1.2 治療 本組患者入院后即遵醫囑在常規治療基礎上加用無創雙水平氣道正壓(BiPAP)通氣;根據患者選擇合適口鼻面罩。呼吸模式 S/T,呼吸頻率 16~20次/分, 吸氣正相壓 (IPAP)9~10 cmH2O,呼氣正相壓力 4~5(EPAP)cmH2O,根據患者的舒適程度及病情調節氧流量5~10 L/min,其中5例患者氧飽和度(SpO2)不低,未給予氧氣。發病后24 h持續治療;第2、3天后根據病情需要間斷使用無創正壓通氣。
1.3 結果 應用無創正壓通氣能使臨床癥狀迅速緩解,生命體癥等主要指標均有明顯改善,急性左心衰緩解時間縮短。

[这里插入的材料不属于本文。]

import Literature.AnabelianGeometry.EtaleTheta.Discharge.Sec5Prop24OfThetaSettingTower
import Literature.AnabelianGeometry.EtaleTheta.Discharge.Sec5PsiPreservesFrobeniusTrivial

/-!
# [EtTh] Thm. 4.4 / Thm. 5.7 at the genuine §5 tower: the §4-package producer WITHOUT the binder «`Ψ` induces `Ψ^bs`»
# (`hΨbs` ⟸ [FrdI] Thm. 3.4 (v)) — `h44 : Thm44Hyp S S` ⟸ {Thm. 5.2 hypotheses, «`Φ` non-dilating», «`D = B^temp(X)[𝒟]`», Prop. 2.4}
# (pp. 319–320, 322–323, 329–330 / PDF pp. 93–94, 96–97, 103–104; [FrdI] Thm. 3.4 (v) p.63)

Mochizuki, *The étale theta function and its Frobenioid-theoretic manifestations*, Publ. RIMS **45** (2009), Thm. 4.4 p.319–320
(PDF pp.93–94): «Suppose that `Ψ : C₁ ⥲ C₂` is an equivalence of categories which induces [cf. Theorem 3.7, (i), (ii); Remark 3.7.2;
[Mzk17], Theorem 3.4, (v)] an equivalence `Ψ^bs : D₁ ⥲ D₂` that maps `A^bs_{⊙,1}` to an isomorph [cf. §0] of `A^bs_{⊙,2}`.» (p.319 / PDF
p.93, verbatim; «1-compatible» is print's word for `Ψ^birat` in clause (ii), p.320 — v2: quote normalised after abc-iut-aud-8's INFO-1 on
p456178, comment-only) [cite: MochizukiEtTh2009, Thm 4.4 p.319–320 (PDF pp.93–94)];
S. Mochizuki, *The geometry of Frobenioids I* (2008), Thm. 3.4 (v) p.63: «the horizontal arrows are equivalences»
[cite: MochizukiFrdI2008, Thm. 3.4 (v) p.63].

abc-iut cell, layer L2, seat abc-iut-w5-d123 (gen 5); self-named L-F [EtTh] row «hΨbs OF THE §4-PACKAGE PRODUCER AT THE GENUINE
TOWER ⟸ [FrdI] Thm. 3.4 (v)» (abc-iut-L2-lead tokens of record: «h44 ⟸ {hnd, hshape (or base-equivalence), hΨbs, hP24} at general VD
(p446962)», «at the Setting h44 ⟸ {hnd, hshape, hΨbs, h218i (F-0620), h15 (F-0591), L}» (R474)).  PROOF-ONLY (0 definitions, 0 new
named facts; nothing landed is edited or restated — every producer is CONSUMED BY NAME).

THE POINT.  abc-iut-w4-d008's §4-package producer `BiKummerSetting.exists_thm44Hyp_mkOfConnectedTemperoidYddTower` (p446962, FILE 5) —
the `h44 : Thm44Hyp S S` binder of every Thm. 5.7 closer at `S := mkOfConnectedTemperoidYddTower X tf hZ hP NH 𝒯 ιX` over the genuine
connected base `B^temp(Π^tp_X)⁰` — takes `hΨbs : ∃ Ψbs : D ≌ D, Nonempty (Base ⋙ Ψbs ≅ Ψ ⋙ Base)` («`Ψ` induces `Ψ^bs`») as a
HYPOTHESIS.  In print this is not a hypothesis but [FrdI] Thm. 3.4 (v), and the tree PROVES it: abc-iut-L1-d4's `PreFrobenioid.psiBase` /
`psiBase_isEquivalence` / `psiBaseSquare`, packaged for any [EtTh] §4 setting over a slim base of FSM-type by abc-iut-w5-d013's
`BiKummerSetting.exists_psiBase_frobeniusType_degFr` (p445745; at `mkOfConnectedTemperoid` its
`exists_baseEquivalence_compat_mkOfConnectedTemperoid`).  Over `B^temp(Π^tp_X)⁰` «FSM-type» (`connectedPart_isOfFSMType`), «slim»
(`isSlim_connectedPart`) and «a non-group-like object» (Def. 3.6 (ii)(b), abc-iut-w5-d123's `exists_not_isGroupLikeObj`) are THEOREMS, so:
* `hΨbs_mkOfConnectedTemperoidYddTower` — the binder `hΨbs` of FILE 5 in its EXACT shape, from {`h` (the [FrdI] Thm. 5.2 hypotheses of the
  Def. 3.6 (ii) data), `hnd` («`Φ` non-dilating», tree form)} — for EVERY `Ψ`;
* **`exists_thm44Hyp_mkOfConnectedTemperoidYddTower_of_model`** — `h44` ⟸ {`h`, `hnd`, `hndV` (the vocabulary form FILE 5 reads), `hshape`,
  `hP24`}: `hΨbs` GONE; `…_of_base_isEquivalence` — `hshape` gone too when `tf.base` is an equivalence (abc-iut-w4-d008's FILE 3);
* **`…_of_model_treeVocab` / `…_of_model_treeVocabWeak`** — at the canonical vocabulary pairs (`treeMonoidVocab(Weak)`, `treeCatVocab`) the two
  non-dilating forms coincide (`isNonDilatingOn_iff_pull(_weak)`) and `h` ⟸ «`B` a monoid» (`hypotheses_treeCatVocab`):
  `h44` ⟸ {`hBmon`, `hndV`, `hshape`, `hP24`} — print's list («`B` monoid on `D`» [FrdI] Thm. 5.2, «`Φ` non-dilating» Thm. 4.4, «`D :=
  B^temp(X^log)[𝒟]`» §5 p.322, Prop. 2.4);
* **`exists_thm44Hyp_ofThetaSettingYddTower_of_model_of_cor218_i` / `…_treeVocab(Weak)_of_cor218_i`** — AT THE §1 SETTING (`Π^tp_X̲̲`,
  `Cu.thetaEnvTower τ hC hS`, `id`) with `hP24` ⟸ F-0620 as well (abc-iut-w5-d123's `hP24_thetaEnvTower_of_cor218_i`, p452318):
  `h44` ⟸ {`hBmon`, `hndV`, `hshape`, `h218i` (F-0620), `h15` (F-0591), `L`} at the canonical vocabularies.
HONEST FRAMING: kernel-checked composition of landed theorems ([FrdI] Thm. 3.4 (v) is PROVED in the tree by abc-iut-L1; [EtTh] Cor. 2.18 (i)
and Prop. 1.5 (iii) enter as FACT-policy assumption labels `h218i`, `h15`); no instance of `TemperedFrobenioid T₀ (ConnectedPart (BTemp Π))
VD` for an actual curve is constructed here; nothing asserts any result of [EtTh] unconditionally; no side is taken on [IUTchIII] Cor. 3.12. -/

-- `S.base` is `PreFrobenioid.baseFunctor S.F` only at default transparency (as in abc-iut-w5-d013's `Sec5PsiPreservesFrobeniusTrivial`).
set_option backward.isDefEq.respectTransparency false
/-!
# `Balaban1983to89.B13JointWalkExpansionSymmetrize` — T. Bałaban, *Renormalization group approach to lattice gauge field
theories. II. Cluster expansions*, Commun. Math. Phys. **116** (1988) 1–22 [Balaban1988RG2Cluster], p. 3 (after (1.7)),
(1.11) p. 5, p. 13, p. 15 *"For the pair (U′,0) the operators are symmetric"*, with [13] = [Balaban1985BackgroundPropagators]
Thm 3.10 (3.107)–(3.108) p. 416: THE WALK REVERSAL COMES FOR FREE — the SYMMETRIZED joint walk expansion
`½·T_ω ⊕ ½·T_ωᵀ` (terms on `W ⊕ W`, the second copy with the walk distance read backwards) of any square kernel family
`K(σ,u)` is a joint walk expansion of `½(K + Kᵀ)` with the SAME letters `(R, ε, κ, K̄)` and carries the reversal
`Sum.swap` (`T′(swap ω) = (T′ ω)ᵀ`) by construction; for a symmetric family (`Kᵀ = K`) it is an expansion of `K` itself.
Composed with `B13ConditioningDecoration` (print's s-decoration + the C-sandwich) this removes the binder «a walk reversal
compatible with the cube sets» from the σ-free input of the N10 junction: a σ-FREE joint walk expansion of the fluctuation
operator through `X` with walk distances dominating `d₁` — nothing else — yields the structured datum `hKexp` for the
print-defined conditioned operator `Cᵀ·Δ(s,·)·C`, where `Δ(s,·)` decorates the SYMMETRIZED σ-free expansion

statement-level bookkeeping over published theorems with citation tags; kernel-checked compositions of tree theorems;
nothing here is a claim about the Yang–Mills mass gap.

WHY (cell `pub-ymgap`, D-0062 Track A, node N10 = [B13]; seat `pub-ymgap-dag-n10-c` g4, module 25; census
`N10-RESIDUAL-CENSUS-v3.md` class A2′).  After modules 17–24 the NODE-A input of the N10 record junction
(`Summit…N10AtRecord11B13WalksBlockMonomialHolo`, binder `hKexp`) reads, per (2.14)-term: ONE σ-free joint walk expansion
of `Δ₀(u)` through `X` + a WALK REVERSAL `rev : W ≃ W` with `T₀ (rev ω) = (T₀ ω)ᵀ`, `J (rev ω) = J ω` + (1.11)'s decoration
geometry + `C`'s letters.  [13]'s expansion (3.107) `G = Σ_ω R₀(X₀)R_{α₁}(X₁)⋯R_{αₙ}(Xₙ)` of a symmetric operator is NOT
termwise reversal-invariant (the reversed product is not a term of the same sum), so a supplier would have had to
symmetrize anyway; only the quadratic form of `Δ_k(σ)` enters (2.5)–(2.9), i.e. only its symmetric part, and print p. 15
uses symmetry at `(U′, 0)`.  This file does the symmetrization ONCE at the level of the shape: the reversal binder
disappears from the census, replaced by nothing.

WHAT THIS FILE PROVES (all `theorem`s; no `def`, no instance, no notation).
§1 `jointWalkExpansion_congr_on` — the kernel family enters the shape only through `hasSum`: transport along an equality
   of kernels on polydisc × ball (used for `½(K + Kᵀ) = K` when `K` is symmetric).
§2 ★ `jointWalkExpansion_symmetrize` — `h : JointWalkExpansion c loc loc K X R ε κ K̄ T SX A D ρ` (square) ⟹ the
   family `ω ↦ ½·T_ω` on the left copy, `ω ↦ ½·T_ωᵀ` on the right copy of `W ⊕ W` (σ-carrying sub-family, amplitudes
   `½A_ω`, distances `D_ω` resp. `D_ω` read backwards) is a joint walk expansion of `½K + ½Kᵀ` with the same
   `(R, ε, κ, K̄)`; `symmetrize_reversal` — `T′ (Sum.swap ω) σ u i j = T′ ω σ u j i`; `domBy_symmetrize`;
   `jointWalkExpansion_symmetrize_of_symm` — for `Kᵀ = K` on polydisc × ball, an expansion of `K` with a reversal.
§3 ★ `structuredExpansion_sandwich_sDecorate_symm` — module 24's composite `structuredExpansion_sandwich_sDecorate`
   with the three reversal binders `rev hrevT hrevJ` REMOVED: a σ-free expansion of `Δ₀` through `X` (distances
   dominating `d₁`) + a decoration `J` under print's (P1)∕(P2) at rate `η` + the through-clause + a real constant local
   `C` + fibre bound + junction rate ⟹ the structured datum (`∃ W T SX A D ρ′ J′ T0 rev′`, joint walk expansion ∧
   s-monomial terms ∧ reversal) for `K = Cᵀ·(sDecorate J′ T₀′)·C`, `J′ = J ∘ Sum.elim id id`, `T₀′` the symmetrized
   σ-free family — literally the `hKexp` binder of the N10 junction for that operator; `sDecorate_symmetrize_symm` — the
   decorated symmetrized kernel is complex-symmetric for every `(s,u)` (termwise, no summability needed).
HONEST FRAMING: kernel-level bookkeeping (finite matrices, absolutely convergent series) over the tree's hypothesis
SHAPE; NOTHING of Bałaban's `Δ_k(𝐔,𝐉)` is constructed — whether HIS fluctuation operator admits a σ-free joint walk
expansion k-uniformly at complex backgrounds ([13] Thm 3.10 for the operators determining `Δ_k`; in-edge N06 ∕ the (D4)
programme) stays the INPUT; count-neutral; NOT a discharge of N10; no `sorry`, no new named fact; standard axioms;
nothing continuum ∕ ℝ⁴ ∕ OS ∕ mass gap ∕ Clay.
-/

noncomputable section
import Summits.BirchSwinnertonDyer.BirchSwinnertonDyer.Theorems.ManinLocalTwoThreeManinPrimeToThreeAtNineOfOrdJLeZero
import Summits.BirchSwinnertonDyer.BirchSwinnertonDyer.Theorems.ManinLocalTwoThreeIstarJValuation
import Literature.NumberTheory.EllipticCurves.NeronLocalHeightCompletion
import HarnessLib

/-!
# C3 `ManinPrimeToThreeAtNine`: the core BY LEVEL (`9 ∥ N`: rows `III/3`, `III*/9`; `27 ∣ N`: rows `II`, `IV`, `IV*`, `II*`) and in the
# cell's `padicValRat 3 j` currency (route `ManinLocalTwoThree`, crux C3 stmt-BirchSwinnertonDyer-22968; cell bsd-f2-manin, p2 gen 15)

Sequel to `…ManinPrimeToThreeAtNineOfOrdJLeZero` (C3 on `ord₃ j ≤ 0` and `maninPrimeToThreeAtNine_of_core`).  Two repackagings for the
cell's consumers (LEAD skeleton `kato_shift_three`, an's laws S-an-42/43, E-an-116, which speak `padicValRat 3 W.j`, `padicValInt 3 Δ_min`
and the place `placeOf 3`):
* §1 `padicValRat` currency: `1 ≤ |j|₃ ⟺ ord₃ j ≤ 0` (`j ≠ 0`) and `|j|₃ < 1 ⟺ j = 0 ∨ ord₃ j > 0` at `placeOf 3`
  (`Rat.HeightOneSpectrum.valuation_eq_exp_neg_padicValRat`); `not_three_dvd_maninConstant_of_padicValRat_j_nonpos_of_mazur`
  (C3 body for `j ≠ 0`, `ord₃ j ≤ 0`, modulo Mazur + modularity); `maninPrimeToThreeAtNine_of_padicValRat_j_pos` (C3 ⟸ C3 on `j = 0 ∨ ord₃ j > 0`).
* §2 BY LEVEL, through the tree's classifications `nine_dvd_conductorNorm_classification` (`9 ∥ N` ⟹ `III/3`, `I₀*/6`, `III*/9`, `Iₙ*/(n+6)`)
  and `kodairaSymbolAt_of_twentyseven_dvd` (`27 ∣ N` ⟹ `II`, `IV`, `IV*`, `II*`): **C3 ⟸ (C3 on the `9 ∥ N` core: type `III` with
  `ord₃ Δ_min = 3` or `III*` with `ord₃ Δ_min = 9`, `ord₃ j > 0` or `j = 0`, `W ⊗ ℚ(√−3)` additive at `3`) ∧ (C3 on the `27 ∣ N` core: type
  `II`, `IV`, `IV*` or `II*`, same two binders)** — `maninPrimeToThreeAtNine_of_coreByLevel`.  The `Iₙ*` rows (all `n ≥ 0`) and the
  stratum `ord₃ j ≤ 0` are discharged (Stevens on `Γ₀` + Mazur; the OrdJLeZero file).
HONEST FRAMING: reductions by name, modulo the crux's own printed-fact binders; nothing about BSD is proved; Manin's conjecture at `3` stays
OPEN on both level strata of the core; C3 OPEN.
[cite: Stevens1989, Lemmas (5.2), (5.4)] [cite: Mazur1978, Cor. 4.1] [cite: SilvermanATAEC1994, IV.9.4 Table 4.1 and IV.11.1]
[cite: EdixhovenManin1991, §1]
-/

set_option autoImplicit false
-- lint-debt: the directory name repeats the summit name (sibling precedent `ManinLocalTwoThreeManinPrimeToThreeAtNineOfOrdJLeZero.lean`)
set_option linter.dupNamespace false

noncomputable section

open scoped Classical
open WeierstrassCurve IsDedekindDomain IsDedekindDomain.HeightOneSpectrum Rat.HeightOneSpectrum
  Literature.NumberTheory.DiophantineGeometry Literature.NumberTheory.EllipticCurves
  Literature.NumberTheory.EllipticCurves.ModularForms

namespace Summit.BirchSwinnertonDyer.BirchSwinnertonDyer.Theorems.ManinLocalTwoThree

open NumberField Summit.BirchSwinnertonDyer.Rank1Residual.Additive

/-! ## §1 The `padicValRat 3 j` currency -/

/-- **`|j|₃ ≥ 1 ⟺ ord₃ j ≤ 0`** for `j ≠ 0` (`|x|_v = exp(−ord₃ x)` at `placeOf 3`). [folklore] -/
theorem one_le_valuation_placeOf_three_iff_padicValRat_nonpos {x : ℚ} (hx : x ≠ 0) :
    1 ≤ (placeOf 3).valuation ℚ x ↔ padicValRat 3 x ≤ 0 := by
  have hgen : natGenerator (placeOf 3) = 3 := congrArg Subtype.val ((primesEquiv (R := ℤ)).apply_symm_apply ⟨3, Nat.prime_three⟩)
  rw [Rat.HeightOneSpectrum.valuation_eq_exp_neg_padicValRat (placeOf 3) hx, hgen, ← WithZero.exp_zero, WithZero.exp_le_exp]
  omega

/-- **`|j|₃ < 1 ⟺ j = 0 ∨ ord₃ j > 0`** (`|0|_v = 0`). [folklore] -/
theorem valuation_placeOf_three_lt_one_iff (x : ℚ) :
    (placeOf 3).valuation ℚ x < 1 ↔ x = 0 ∨ 0 < padicValRat 3 x := by
  by_cases hx : x = 0
  · simp [hx]
  · have hgen : natGenerator (placeOf 3) = 3 := congrArg Subtype.val ((primesEquiv (R := ℤ)).apply_symm_apply ⟨3, Nat.prime_three⟩)
    rw [Rat.HeightOneSpectrum.valuation_eq_exp_neg_padicValRat (placeOf 3) hx, hgen, ← WithZero.exp_zero, WithZero.exp_lt_exp]
    constructor
    · intro h; exact Or.inr (by omega)
    · rintro (h | h)
      · exact absurd h hx
      · omega

/-- **C3 on `ord₃ j ≤ 0` in `padicValRat` currency** (Mazur + modularity only): for a lattice-optimal `X₀(N)`-datum of a globally minimal `W`
with `9 ∣ N`, `j(W) ≠ 0` and `padicValRat 3 j(W) ≤ 0`, `3 ∤ c`.  [cite: Stevens1989, Lemmas (5.2), (5.4)] [cite: Mazur1978, Cor. 4.1] -/
theorem not_three_dvd_maninConstant_of_padicValRat_j_nonpos_of_mazur
    (hM : mazur_not_dvd_maninConstant_of_odd) (hnf : exists_isNewformOf)
    {W : WeierstrassCurve ℚ} [W.IsElliptic] [W.IsGloballyMinimal] {N : ℕ} [NeZero N] (D : ModularParametrizationData W N)
    (hopt : ∀ z ∈ D.L.lattice, ∃ w ∈ periodLattice D.f, z = D.c * w) (h9 : 3 ^ 2 ∣ N)
    (hj0 : W.j ≠ 0) (hj : padicValRat 3 W.j ≤ 0) : ¬ (3 : ℤ) ∣ D.maninConstant :=
  not_three_dvd_maninConstant_of_one_le_valuation_j_of_mazur hM hnf D hopt h9
    ((one_le_valuation_placeOf_three_iff_padicValRat_nonpos hj0).mpr hj)

/-- **C3 reduced by name to `j = 0 ∨ ord₃ j > 0`** (potentially supersingular at `3`), `padicValRat` currency.
[cite: Stevens1989, Lemmas (5.2), (5.4)] [cite: Mazur1978, Cor. 4.1] -/
theorem maninPrimeToThreeAtNine_of_padicValRat_j_pos
    (hcore : mazur_not_dvd_maninConstant_of_odd → abbesUllmo_not_dvd_maninConstant_of_not_dvd_level →
      cesnavicius_not_two_dvd_maninConstant_of_two_dvd_level → exists_isNewformOf →
      ∀ (W : WeierstrassCurve ℚ) [W.IsElliptic] [W.IsGloballyMinimal] {N : ℕ} [NeZero N] (D : ModularParametrizationData W N),
        (∀ z ∈ D.L.lattice, ∃ w ∈ periodLattice D.f, z = D.c * w) → 3 ^ 2 ∣ N →
        (W.j = 0 ∨ 0 < padicValRat 3 W.j) → ¬ (3 : ℤ) ∣ D.maninConstant) :
    Summit.BirchSwinnertonDyer.BirchSwinnertonDyer.Theses.ManinLocalTwoThree.ManinPrimeToThreeAtNine :=
  maninPrimeToThreeAtNine_of_pos_ordJ fun hM hAU hC2 hnf W _ _ _ _ D hopt h9 hj ↦
    hcore hM hAU hC2 hnf W D hopt h9 ((valuation_placeOf_three_lt_one_iff W.j).mp hj)

/-! ## §2 The core by level -/

/-- **C3 from its core, BY LEVEL.**  Granted the four printed facts, suppose `3 ∤ c` for every lattice-optimal `X₀(N)`-datum of every globally
minimal `W` in either of the two strata
* `9 ∥ N`: Kodaira type `III` with `ord₃ Δ_min = 3` or `III*` with `ord₃ Δ_min = 9`, `j = 0 ∨ ord₃ j > 0`, `W ⊗ ℚ(√−3)` additive at `3`;
* `27 ∣ N`: Kodaira type `II`, `IV`, `IV*` or `II*`, `j = 0 ∨ ord₃ j > 0`, `W ⊗ ℚ(√−3)` additive at `3`.
Then `ManinPrimeToThreeAtNine` holds.  The complement: `ord₃ j ≤ 0` (the OrdJLeZero file), a semistable ternary twist
(`not_dvd_maninConstant_of_isSemistableAt_quadraticTwist_pStar_of_mazur`), the rows `Iₙ*` (`not_dvd_maninConstant_of_kodairaSymbolAt_eq_Istar_of_mazur`);
the level split is the tree's `nine_dvd_conductorNorm_classification` / `kodairaSymbolAt_of_twentyseven_dvd`.
[cite: Stevens1989, Lemmas (5.2), (5.4)] [cite: Mazur1978, Cor. 4.1] [cite: SilvermanATAEC1994, IV.9.4 Table 4.1 and IV.11.1] -/
theorem maninPrimeToThreeAtNine_of_coreByLevel
    (h9 : mazur_not_dvd_maninConstant_of_odd → abbesUllmo_not_dvd_maninConstant_of_not_dvd_level →
      cesnavicius_not_two_dvd_maninConstant_of_two_dvd_level → exists_isNewformOf →
      ∀ (W : WeierstrassCurve ℚ) [W.IsElliptic] [W.IsGloballyMinimal] {N : ℕ} [NeZero N] (D : ModularParametrizationData W N),
        (∀ z ∈ D.L.lattice, ∃ w ∈ periodLattice D.f, z = D.c * w) → 3 ^ 2 ∣ N → ¬ 3 ^ 3 ∣ N →
        ((W.kodairaSymbolAt (placeOf 3) = .III ∧ padicValInt 3 W.minimalDiscriminantInt = 3) ∨
          (W.kodairaSymbolAt (placeOf 3) = .IIIstar ∧ padicValInt 3 W.minimalDiscriminantInt = 9)) →
        (W.j = 0 ∨ 0 < padicValRat 3 W.j) →
        (haveI := W.isElliptic_quadraticTwist (show ((-3 : ℤ) : ℚ) ≠ 0 by norm_num);
          (W.quadraticTwist ((-3 : ℤ) : ℚ)).HasAdditiveReductionAt (placeOf 3)) →
        ¬ (3 : ℤ) ∣ D.maninConstant)
    (h27 : mazur_not_dvd_maninConstant_of_odd → abbesUllmo_not_dvd_maninConstant_of_not_dvd_level →
      cesnavicius_not_two_dvd_maninConstant_of_two_dvd_level → exists_isNewformOf →
      ∀ (W : WeierstrassCurve ℚ) [W.IsElliptic] [W.IsGloballyMinimal] {N : ℕ} [NeZero N] (D : ModularParametrizationData W N),
        (∀ z ∈ D.L.lattice, ∃ w ∈ periodLattice D.f, z = D.c * w) → 3 ^ 3 ∣ N →
        (W.kodairaSymbolAt (placeOf 3) = .II ∨ W.kodairaSymbolAt (placeOf 3) = .IV ∨
          W.kodairaSymbolAt (placeOf 3) = .IVstar ∨ W.kodairaSymbolAt (placeOf 3) = .IIstar) →
        (W.j = 0 ∨ 0 < padicValRat 3 W.j) →
        (haveI := W.isElliptic_quadraticTwist (show ((-3 : ℤ) : ℚ) ≠ 0 by norm_num);
          (W.quadraticTwist ((-3 : ℤ) : ℚ)).HasAdditiveReductionAt (placeOf 3)) →
        ¬ (3 : ℤ) ∣ D.maninConstant) :
    Summit.BirchSwinnertonDyer.BirchSwinnertonDyer.Theses.ManinLocalTwoThree.ManinPrimeToThreeAtNine := by
  refine maninPrimeToThreeAtNine_of_core fun hM hAU hC2 hnf W _ _ N _ D hopt h9N hj _ htw ↦ ?_
  have hj' : W.j = 0 ∨ 0 < padicValRat 3 W.j := (valuation_placeOf_three_lt_one_iff W.j).mp hj
  have hN : N = W.conductorNorm ℤ := IsNewformOf.level_eq_conductorNorm_of_exists_isNewformOf hnf D.isNewformOf
  by_cases h27N : 3 ^ 3 ∣ N
  · exact h27 hM hAU hC2 hnf W D hopt h27N (kodairaSymbolAt_of_twentyseven_dvd W (hN ▸ h27N)) hj' htw
  · rcases nine_dvd_conductorNorm_classification W (hN ▸ h9N) (hN ▸ h27N) with
      ⟨hK, hΔ⟩ | ⟨hK, -⟩ | ⟨hK, hΔ⟩ | ⟨n, hK, -, -⟩
    · exact h9 hM hAU hC2 hnf W D hopt h9N h27N (Or.inl ⟨hK, hΔ⟩) hj' htw
    · exact not_dvd_maninConstant_of_kodairaSymbolAt_eq_Istar_of_mazur hM hnf D hopt Nat.prime_three (by decide) hK
    · exact h9 hM hAU hC2 hnf W D hopt h9N h27N (Or.inr ⟨hK, hΔ⟩) hj' htw
    · exact not_dvd_maninConstant_of_kodairaSymbolAt_eq_Istar_of_mazur hM hnf D hopt Nat.prime_three (by decide) hK

end Summit.BirchSwinnertonDyer.BirchSwinnertonDyer.Theorems.ManinLocalTwoThree

end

無創正壓通氣后,10例患者心功能均得到改善,由無創正壓通氣治療前的Ⅲ-Ⅳ級升至Ⅱ-Ⅲ級;呼吸困難、發紺、大汗等癥狀明顯緩解至消失,可平臥或高枕臥位;肺部濕啰音明顯減少或僅肺底有少許濕啰音;呼吸頻率減慢,心率減慢,血壓恢復正常;1例患者主訴腹脹,調節通氣參數后好轉;3例患者出現面部不適感,未出現呼吸機相關性肺炎等并發癥。上述患者均于兩周后病情好轉出院。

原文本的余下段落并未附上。